Argon can be introduced in the teeming ladle either through a deeply inserted refractory lance from the top into the liquid steel bath or through a bottom purge-plug. The top refractory lance can be of ‘T’, ‘Y’ or straight bore type. For moderate gas bubbling rates (e.g., less than 0.6 N cubic metre per minute), porous refractory plugs are used, normally mounted in the bottom of the ladle. The function of the porous plug is to provide gas stirring of the liquid steel for promoting homogenization. Normal stirring operations are performed by percolating argon gas through the porous plug. These days majority of the ladles are equipped with bottom plugs for argon bubbling.

Argon introduced through a bottom purge plug is a more effective method of gas rinsing than an argon drip on top of the bath through the top lance. Normally rinsing operation is performed by percolating argon gas through the porous purge plug arrangement in the bottom of the teeming ladle and the top lance mechanism serves as a back-up means for liquid steel bath rinsing in the event the plug circuit in the ladle is temporarily inoperable. The gas supply connection to the teeming ladle can be either manually done with quick coupling system or is automatically made when the transfer car with the teeming ladle placed on it, arrives at the rinsing station.

The data with the top stirring with argon results in a slightly decreased free open performance of the ladle.

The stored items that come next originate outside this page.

/-
b2b-lace packet, ANALYTIC ORACLE seat gen 8 (unit `b2b-lace-oracle-g8`).  The scaling rule of the symmetrised
character `D̂^{(x)}` and the printed `x = 0` evaluation (5.13) of `U_{n,l}(0)` for even `l`.  d-generic; no
dimension sentence.
-/
import Literature.Probability.FitznerVanDerHofstad2017.SrwIntegralV
import HarnessLib

/-!
# `D̂^{(m x)}(k) = D̂^{(x)}(m k)` and `U_{n,l}(0) = (2d)⁻¹ [I_{n,l}(0) − I_{n,l}(2e₁)]` (`l` even)

CITATION HEADER (PLACEMENT v2). Part of a certified REPRODUCTION of R. Fitzner, R. van der Hofstad,
*Generalized approach to the non-backtracking lace expansion*, Probab. Theory Related Fields 169 (2017)
1041–1119 [NoBLE17] (arXiv:1506.07969), §3.3.4 (3.34) and §5.2, as consumed by [FvdH17] (EJP 22 no. 43) Prop. 2.2:

> [NoBLE17] §5.2 (5.13) p. 1092: "For `x = 0` and even `l`, we use `D̂^{(0)}(k) = 1`, `D̂^{sin}(k) ≥ 0` and (3.27) to
> compute `U_{n,l}(0) = (1/2d) ( I_{n,l}(0) − I_{n,l}(2e₁) )`."

## What is here (every statement a kernel theorem; cites are locators)

* `DhatSym_smul`: `D̂^{(m·x)}(k) = D̂^{(x)}(m·k)` (`m ∈ ℤ`; immediate from (3.34)), hence
  `DhatSym_single_two : D̂^{(2e_i)}(k) = D̂(2k)` (with the tree's `DhatSym_single`);
* with `Dsin_eq_half_angle` (`D̂^{sin}(k) = (1 − D̂(2k))/(2d)`, `SrwIntegralV`): the pointwise identity of integrands
  and **`srwU_zero_even`**: `U_{n,2j}(0) = (I_{n,2j}(0) − I_{n,2j}(2e_i))/(2d)` for `d ≥ 2n+1` (the integrals converge).

This is the rule by which `SRW.nb` fills `U[n,l,{0}]` for even `l` (odd `l`: `U ≤ K/d`, the tree's `srwU_le`).
-/

noncomputable section

open MeasureTheory Real Finset
open scoped BigOperators

namespace Literature.Probability.FitznerVanDerHofstad2017

open Literature.Barriers.CriticalPhenomena
open Literature.Barriers.CriticalPhenomena.Slade2006Prop53 (P)

variable {d : ℕ}

/-! ### Scaling of `D̂^{(x)}` -/

/-- `D̂^{(m x)}(k) = D̂^{(x)}(m k)`: `Σ_j δ_j (m x_{ν_j}) k_j = Σ_j δ_j x_{ν_j} (m k_j)`.
[cite: FitznerVanDerHofstad2016NoBLE, (3.34) p. 1071] -/
theorem DhatSym_smul (m : ℤ) (x : Fin d → ℤ) (k : Fin d → ℝ) :
    DhatSym d (fun j => m * x j) k = DhatSym d x (fun j => (m : ℝ) * k j) := by
  unfold DhatSym
  congr 1
  refine Finset.sum_congr rfl fun ν _ => Finset.sum_congr rfl fun δ _ => ?_
  congr 1
  refine Finset.sum_congr rfl fun j _ => ?_
  push_cast
  ring

/-- `2e_i = 2 · e_i` as lattice vectors. [folklore] -/
theorem single_two_eq (i : Fin d) : (Pi.single i (2 : ℤ) : Fin d → ℤ) = fun j => 2 * (Pi.single i (1 : ℤ) : Fin d → ℤ) j := by
  funext j
  by_cases h : j = i
  · subst h; simp
  · simp [Pi.single_eq_of_ne h]

/-- `D̂^{(2e_i)}(k) = D̂(2k)`. [cite: FitznerVanDerHofstad2016NoBLE, (3.34) p. 1071] -/
theorem DhatSym_single_two (i : Fin d) (k : Fin d → ℝ) :
    DhatSym d (Pi.single i 2) k = Dhat d (fun j => 2 * k j) := by
  rw [single_two_eq i, DhatSym_smul 2 (Pi.single i 1) k, DhatSym_single]
  norm_num

/-! ### (5.13) -/

/-- The pointwise identity behind (5.13): for even `l`, at `x = 0`,
`|D̂|^l |D̂^{(0)}| D̂^{sin} Ĉⁿ = (D̂^l D̂^{(0)} Ĉⁿ − D̂^l D̂^{(2e_i)} Ĉⁿ)/(2d)`.
[cite: FitznerVanDerHofstad2016NoBLE, (5.13) p. 1092] -/
theorem srwU_zero_even_integrand (hd : 1 ≤ d) (n j : ℕ) (i : Fin d) (k : Fin d → ℝ) :
    (|Dhat d k| ^ (2 * j) * |DhatSym d 0 k| * Dsin d k) * Chat d 1 k ^ n =
      ((Dhat d k ^ (2 * j) * DhatSym d 0 k) * Chat d 1 k ^ n
        - (Dhat d k ^ (2 * j) * DhatSym d (Pi.single i 2) k) * Chat d 1 k ^ n) / (2 * d) := by
  have habs : |Dhat d k| ^ (2 * j) = Dhat d k ^ (2 * j) := by
    rw [pow_mul, pow_mul, sq_abs]
  rw [habs, DhatSym_zero, DhatSym_single_two, Dsin_eq_half_angle hd, abs_one]
  ring

/-- **(5.13): `U_{n,l}(0) = (2d)⁻¹ [I_{n,l}(0) − I_{n,l}(2e_i)]` for even `l = 2j`** (`d ≥ 2n + 1`).
[cite: FitznerVanDerHofstad2016NoBLE, (5.13) p. 1092] -/
theorem srwU_zero_even {n : ℕ} (hd : 2 * n + 1 ≤ d) (j : ℕ) (i : Fin d) :
    srwU d n (2 * j) 0 = (srwI d n (2 * j) 0 - srwI d n (2 * j) (Pi.single i 2)) / (2 * d) := by
  have hd1 : 1 ≤ d := by omega
  have hA := integrable_srwI_integrand hd (2 * j) (0 : Fin d → ℤ)
  have hB := integrable_srwI_integrand hd (2 * j) (Pi.single i (2 : ℤ))
  unfold srwU srwI
  have e : ∫ k, (|Dhat d k| ^ (2 * j) * |DhatSym d 0 k| * Dsin d k) * Chat d 1 k ^ n ∂P d =
      ((∫ k, (Dhat d k ^ (2 * j) * DhatSym d 0 k) * Chat d 1 k ^ n ∂P d)
        - ∫ k, (Dhat d k ^ (2 * j) * DhatSym d (Pi.single i 2) k) * Chat d 1 k ^ n ∂P d) / (2 * d) := by
    rw [← integral_sub hA hB, ← integral_div]
    exact integral_congr_ae (ae_of_all _ fun k => srwU_zero_even_integrand hd1 n j i k)
  rw [e]
  ring

end Literature.Probability.FitznerVanDerHofstad2017
/-- **(3.85) p. 407 — «Using the bounds (3.73), (3.77), (3.83) and assuming that Theorem 3.3 holds for G(U), we get
|(V(A)G(U)J)(b)| ≦ O(1)α₁e^{−(1/2)δ₀d(y,y′)}|J| for b ∈ Δ(y), supp J ⊂ Δ(y′)» — in the block-majorant form of [4] (2.51)
(which IS the printed shape here).**  LETTERS: `V = V(A) = B9Eq386Neumann.vTotal V₃ P₁ P₂ = V₃ + P₁ + P₂` ((3.84)); `V₃ =
V⁰ + V¹·∇` — «a local differential operator of the first order satisfying the bound (3.73)»: `V⁰ ≺ c_Vα₁(Lʲη)⁻²e^{−δd}`,
`V¹ ≺ c_Vα₁(Lʲη)⁻¹e^{−δd}` (`∇` = the letter of all covariant first differences defined by `U`); `P₁ ≺ κ₁α₁(Lʲη)⁻²e^{−δd}`
((3.77), `B9Ineq377POne.ineq377_op`); `P₂ ≺ κ₂α₁(Lʲη)⁻²e^{−δd}` ((3.83), `ineq383_op`); «Theorem 3.3 holds for G(U)»:
(3.42)₁ `G ≺ B₀(Lʲη)²e^{−δd}` and (3.42)₂ `∇G ≺ B₀Lʲη e^{−δd}` (majorant of the product `∇·G`); Lemma 2.1 of [4]: the scale
transfers of the weights `Lʲη`, `(Lʲη)²` at exponent `α` with constant `Λ ≧ 0`, (2.61) at `β`, (2.54), `d ≧ 0`, `Lʲη > 0`.
CONCLUSION: for `ρ ≧ 0` with `ρ + (α+β)δ₀ ≦ δ`, `V(A)G(U) ≺ κ₃₈₅·α₁·e^{−ρ d(y,y′)}` with `κ₃₈₅ = B₀Λc(2c_V + κ₁ + κ₂)`
EXPLICIT — the four words `V⁰G`, `V¹(∇G)`, `P₁G`, `P₂G`, one composition each.
[cite: Balaban1985BackgroundPropagators, (3.84)–(3.85) p.407 + (3.73) p.405 + (3.77) p.406 + (3.83) p.407 + Thm 3.3 p.399 + (3.42) p.397; Balaban1984PropagatorsII, Lemma 2.1 p.234 + (2.52)–(2.55) p.232] -/
theorem ineq385_op (blk : W → g.Site) (d : ℕ) (δ₀ δ α β ρ Λ B₀ cV κ₁ κ₂ α₁ : ℝ)
    (hB₀ : 0 ≤ B₀) (hcV : 0 ≤ cV) (hκ₁ : 0 ≤ κ₁) (hκ₂ : 0 ≤ κ₂) (hα₁ : 0 ≤ α₁) (hΛ : 0 ≤ Λ) (hρ : 0 ≤ ρ)
    (hα : 0 ≤ α) (hβ : 0 ≤ β) (hδ₀ : 0 ≤ δ₀) (hr : ρ + (α + β) * δ₀ ≤ δ)
    (hdnn : ∀ a b : g.Site, 0 ≤ g.dist a b) (htri : Triangle254 (toB6 g R H)) (hlen : ∀ y : g.Site, 0 < g.len y)
    (h261 : Ineq261 d (toB6 g R H) δ₀ β)
    (hT1 : ScaleTransfer g δ₀ α Λ (fun a => g.len a)) (hT2 : ScaleTransfer g δ₀ α Λ (fun a => g.len a ^ 2))
    {G D V₃ V0 V1 P₁ P₂ : Module.End ℝ (W → ℝ)} (hV₃ : V₃ = V0 + V1 * D)
    (hV0 : HasMajorant (g := toB6 g R H) blk V0
      (fun a b => cV * α₁ * (g.len a ^ 2)⁻¹ * Real.exp (-(δ * g.dist a b))))
    (hV1 : HasMajorant (g := toB6 g R H) blk V1 (fun a b => cV * α₁ * (g.len a)⁻¹ * Real.exp (-(δ * g.dist a b))))
    (hP₁ : HasMajorant (g := toB6 g R H) blk P₁ (fun a b => κ₁ * α₁ * (g.len a ^ 2)⁻¹ * Real.exp (-(δ * g.dist a b))))
    (hP₂ : HasMajorant (g := toB6 g R H) blk P₂ (fun a b => κ₂ * α₁ * (g.len a ^ 2)⁻¹ * Real.exp (-(δ * g.dist a b))))
    (hG : HasMajorant (g := toB6 g R H) blk G (fun a b => B₀ * g.len a ^ 2 * Real.exp (-(δ * g.dist a b))))
    (hDG : HasMajorant (g := toB6 g R H) blk (D * G) (fun a b => B₀ * g.len a * Real.exp (-(δ * g.dist a b)))) :
    HasMajorant (g := toB6 g R H) blk (vTotal V₃ P₁ P₂ * G)
      (fun a b => kappa385 B₀ cV κ₁ κ₂ Λ (B6.c1 d δ₀ β) * α₁ * Real.exp (-(ρ * g.dist a b))) := by
  set c : ℝ := B6.c1 d δ₀ β with hc_def
  have hw1 : ∀ a : g.Site, 0 ≤ g.len a := fun a => (hlen a).le
  have hw2 : ∀ a : g.Site, 0 ≤ g.len a ^ 2 := fun a => sq_nonneg _
  have hw1i : ∀ a : g.Site, 0 ≤ (g.len a)⁻¹ := fun a => inv_nonneg.mpr (hlen a).le
  have hw2i : ∀ a : g.Site, 0 ≤ (g.len a ^ 2)⁻¹ := fun a => inv_nonneg.mpr (sq_nonneg _)
  have hcVα : 0 ≤ cV * α₁ := mul_nonneg hcV hα₁
  have hκ₁α : 0 ≤ κ₁ * α₁ := mul_nonneg hκ₁ hα₁
  have hκ₂α : 0 ≤ κ₂ * α₁ := mul_nonneg hκ₂ hα₁
  have hρδ : ρ ≤ δ := by
    have : 0 ≤ (α + β) * δ₀ := by positivity
    linarith
  -- rate-weakened right letters
  have hGρ := hasMajorant_rate_mono (R := R) (H := H) blk B₀ (fun a => g.len a ^ 2) hB₀ hw2 hρδ hdnn hG
  have hDGρ := hasMajorant_rate_mono (R := R) (H := H) blk B₀ (fun a => g.len a) hB₀ hw1 hρδ hdnn hDG
  -- the four words
  have w1 := hasMajorant_comp_decay (R := R) (H := H) blk d δ₀ α β ρ δ Λ (cV * α₁) B₀ (fun a => (g.len a ^ 2)⁻¹)
    (fun a => g.len a ^ 2) hw2i hw2 hΛ hcVα hB₀ hρ hr hdnn htri hT2 h261 hV0 hGρ
  have w2 := hasMajorant_comp_decay (R := R) (H := H) blk d δ₀ α β ρ δ Λ (cV * α₁) B₀ (fun a => (g.len a)⁻¹)
    (fun a => g.len a) hw1i hw1 hΛ hcVα hB₀ hρ hr hdnn htri hT1 h261 hV1 hDGρ
  have w3 := hasMajorant_comp_decay (R := R) (H := H) blk d δ₀ α β ρ δ Λ (κ₁ * α₁) B₀ (fun a => (g.len a ^ 2)⁻¹)
    (fun a => g.len a ^ 2) hw2i hw2 hΛ hκ₁α hB₀ hρ hr hdnn htri hT2 h261 hP₁ hGρ
  have w4 := hasMajorant_comp_decay (R := R) (H := H) blk d δ₀ α β ρ δ Λ (κ₂ * α₁) B₀ (fun a => (g.len a ^ 2)⁻¹)
    (fun a => g.len a ^ 2) hw2i hw2 hΛ hκ₂α hB₀ hρ hr hdnn htri hT2 h261 hP₂ hGρ
  have hsum := hasMajorant_add (g := toB6 g R H) blk
    (hasMajorant_add (g := toB6 g R H) blk (hasMajorant_add (g := toB6 g R H) blk w1 w2) w3) w4
  have e : vTotal V₃ P₁ P₂ * G = V0 * G + V1 * (D * G) + P₁ * G + P₂ * G := by
    rw [vTotal, hV₃]
    noncomm_ring
  rw [e]
  refine hasMajorant_mono (g := toB6 g R H) blk hsum fun a b => le_of_eq ?_
  have ha : g.len a ≠ 0 := (hlen a).ne'
  simp only [kappa385]
  field_simp
  ring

A schematic illustration of a porous plug assembly in the ladle bottom and different types of porous purge plugs are shown in Fig 1. The figure shows standard shapes of 6 types of porous plugs. They are isotropic plugs (nos. 1 and 2), component plugs consisting of sliced (no. 3) and concentric (no. 4) and capillary plugs consisting of conical (no. 5) and rectangular (no.6).

  Fig 1 Porous plug assembly and different types of porous plugs

Ladle furnace – A ladle furnace is used to relieve the primary process of steelmaking of several of the secondary refining operations. It is one of the key components of ladle metallurgy processes. Sound ladle furnace operation delivers benefits in terms of steel quality, productivity, and cost-efficiency. Process requirements and heat-cycle times are considered to be the main factors when installing a ladle furnace.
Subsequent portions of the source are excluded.